■ Collected data

import Summits.QuantumFields.QCD.Theorems.QuarksAsStableActionStableActionBridgeVacuumSpectralLowerBound

/-!
# Vacuum connected two-point lower bound `λ ^ n |⟪e, B Ω⟫|² ≤ re (⟪Ω, B† T ^ n B Ω⟫ - ⟪Ω, B† Ω⟫ ⟪Ω, B Ω⟫)`
(crux `QuarksAsStableAction.StableActionBridge`, item stmt-QuantumFields-9737, line `Sketch`;
registered stub `vacuum_connected_lower_bound` of the lead skeleton)

The Goldstone atom of clause `IsChiralAtZero`: for transfer data `(T, Ω)` on a complex Hilbert
space `H` (Lüscher's transfer matrix `T`, a positive contraction fixing the unit vacuum `Ω`), a
*light* one-particle state `e` — a normalised eigenvector `T e = λ e`, `λ : ℝ`, orthogonal to the
vacuum — that couples to `B Ω` forces the vacuum **connected** two-point function of the bounded
observable `B` to be at least `λ ^ n |⟪e, B Ω⟫|²` at every Euclidean time `n`:

  `λ ^ n ‖⟪e, B Ω⟫‖ ² ≤ re (⟪Ω, (B† T ^ n B) Ω⟫ - ⟪Ω, B† Ω⟫ ⟪Ω, B Ω⟫)`.

Proof: with `β = ⟪Ω, B Ω⟫` and the truncated vector `v = B Ω - β Ω`, the connected function
equals `⟪v, T ^ n v⟫` (`T ^ n` is self-adjoint and fixes `Ω`, `‖Ω‖ = 1`), `⟪e, v⟫ = ⟪e, B Ω⟫`
because `e ⊥ Ω`, and the vacuum spectral lower bound `vacuum_inner_pow_ge_eigen` applies to `v`.
Mathlib's inner product is conjugate-linear in the first argument.
-/

namespace Summit.QuantumFields.QCD.Cruxes.StableActionBridge.Sketch

open scoped InnerProductSpace ComplexOrder
open Literature.Probability.LatticeModels

section Helpers

variable {H : Type*} [NormedAddCommGroup H] [InnerProductSpace ℂ H] [CompleteSpace H]

/-- Truncation identity for the connected two-point function: for a self-adjoint `S` fixing a
unit vector `Ω` and a bounded operator `B`, with `v = B Ω - ⟪Ω, B Ω⟫ Ω`,
`⟪Ω, (B† S B) Ω⟫ - ⟪Ω, B† Ω⟫ ⟪Ω, B Ω⟫ = ⟪v, S v⟫`. [folklore] -/
private theorem inner_adjoint_mul_mul_sub_eq {S : H →L[ℂ] H} (hS : IsSelfAdjoint S) {Ω : H}
    (hSΩ : S Ω = Ω) (hΩ : ‖Ω‖ = 1) (B : H →L[ℂ] H) :
    ⟪Ω, (ContinuousLinearMap.adjoint B * S * B) Ω⟫_ℂ -
        ⟪Ω, (ContinuousLinearMap.adjoint B) Ω⟫_ℂ * ⟪Ω, B Ω⟫_ℂ =
      ⟪B Ω - ⟪Ω, B Ω⟫_ℂ • Ω, S (B Ω - ⟪Ω, B Ω⟫_ℂ • Ω)⟫_ℂ := by
  have hΩΩ : ⟪Ω, Ω⟫_ℂ = 1 := inner_self_eq_one_of_norm_eq_one hΩ
  -- `⟪Ω, S (B Ω)⟫ = ⟪S Ω, B Ω⟫ = ⟪Ω, B Ω⟫`
  have h1 : ⟪Ω, S (B Ω)⟫_ℂ = ⟪Ω, B Ω⟫_ℂ := by
    rw [← ContinuousLinearMap.adjoint_inner_left, hS.adjoint_eq, hSΩ]
  have h2 : ⟪B Ω, Ω⟫_ℂ = starRingEnd ℂ ⟪Ω, B Ω⟫_ℂ := (inner_conj_symm _ _).symm
  rw [mul_apply_eq_comp, mul_apply_eq_comp,
    ContinuousLinearMap.adjoint_inner_right, ContinuousLinearMap.adjoint_inner_right,
    map_sub, map_smul, hSΩ, inner_sub_left, inner_sub_right, inner_sub_right,
    inner_smul_left, inner_smul_left, inner_smul_right, inner_smul_right, h1, h2, hΩΩ]
  ring

end Helpers

/-- **Vacuum connected two-point lower bound** (Goldstone atom, clause `IsChiralAtZero`): for
transfer data `(T, Ω)` on a complex Hilbert space, a bounded observable `B`, a normalised
eigenvector `T e = λ e`, `‖e‖ = 1` with `λ : ℝ` and `⟪Ω, e⟫ = 0`, and any `n : ℕ`,
`λ ^ n ‖⟪e, B Ω⟫‖ ² ≤ re (⟪Ω, (B† T ^ n B) Ω⟫ - ⟪Ω, B† Ω⟫ ⟪Ω, B Ω⟫)`: a light state orthogonal
to the vacuum bounds the connected two-point function from below. [folklore] -/
theorem vacuum_connected_lower_bound : ∀ (H : Type) [NormedAddCommGroup H] [InnerProductSpace ℂ H] [CompleteSpace H] (D : TransferData H) (B : H →L[ℂ] H) (e : H) (lam : ℝ) (n : ℕ), D.T e = (lam : ℂ) • e → ‖e‖ = 1 → ⟪D.vacuum, e⟫_ℂ = 0 → lam ^ n * ‖⟪e, B D.vacuum⟫_ℂ‖ ^ 2 ≤ (⟪D.vacuum, (ContinuousLinearMap.adjoint B * D.T ^ n * B) D.vacuum⟫_ℂ - ⟪D.vacuum, (ContinuousLinearMap.adjoint B) D.vacuum⟫_ℂ * ⟪D.vacuum, B D.vacuum⟫_ℂ).re := by
  intro H _ _ _ D B e lam n he hnorm hOe
  have hsa : IsSelfAdjoint (D.T ^ n) := D.isPositive.isSelfAdjoint.pow n
  rw [inner_adjoint_mul_mul_sub_eq hsa (D.pow_apply_vacuum n) D.norm_vacuum B]
  -- `⟪e, v⟫ = ⟪e, B Ω⟫` for the truncated vector `v = B Ω - ⟪Ω, B Ω⟫ Ω`, since `e ⊥ Ω`
  have heΩ : ⟪e, D.vacuum⟫_ℂ = 0 := by rw [← inner_conj_symm, hOe, map_zero]
  have hev : ⟪e, B D.vacuum - ⟪D.vacuum, B D.vacuum⟫_ℂ • D.vacuum⟫_ℂ = ⟪e, B D.vacuum⟫_ℂ := by
    rw [inner_sub_right, inner_smul_right, heΩ, mul_zero, sub_zero]
  calc lam ^ n * ‖⟪e, B D.vacuum⟫_ℂ‖ ^ 2
      = lam ^ n * ‖⟪e, B D.vacuum - ⟪D.vacuum, B D.vacuum⟫_ℂ • D.vacuum⟫_ℂ‖ ^ 2 := by rw [hev]
    _ ≤ _ := vacuum_inner_pow_ge_eigen H D e _ lam n he hnorm

end Summit.QuantumFields.QCD.Cruxes.StableActionBridge.Sketch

■ WORK TASK
In the answer, include exactly the lines from the line containing "for the truncated" through the end of the data, and nothing else.

■ ANSWER SPACE
  -- `⟪e, v⟫ = ⟪e, B Ω⟫` for the truncated vector `v = B Ω - ⟪Ω, B Ω⟫ Ω`, since `e ⊥ Ω`
  have heΩ : ⟪e, D.vacuum⟫_ℂ = 0 := by rw [← inner_conj_symm, hOe, map_zero]
  have hev : ⟪e, B D.vacuum - ⟪D.vacuum, B D.vacuum⟫_ℂ • D.vacuum⟫_ℂ = ⟪e, B D.vacuum⟫_ℂ := by
    rw [inner_sub_right, inner_smul_right, heΩ, mul_zero, sub_zero]
  calc lam ^ n * ‖⟪e, B D.vacuum⟫_ℂ‖ ^ 2
      = lam ^ n * ‖⟪e, B D.vacuum - ⟪D.vacuum, B D.vacuum⟫_ℂ • D.vacuum⟫_ℂ‖ ^ 2 := by rw [hev]
    _ ≤ _ := vacuum_inner_pow_ge_eigen H D e _ lam n he hnorm

end Summit.QuantumFields.QCD.Cruxes.StableActionBridge.Sketch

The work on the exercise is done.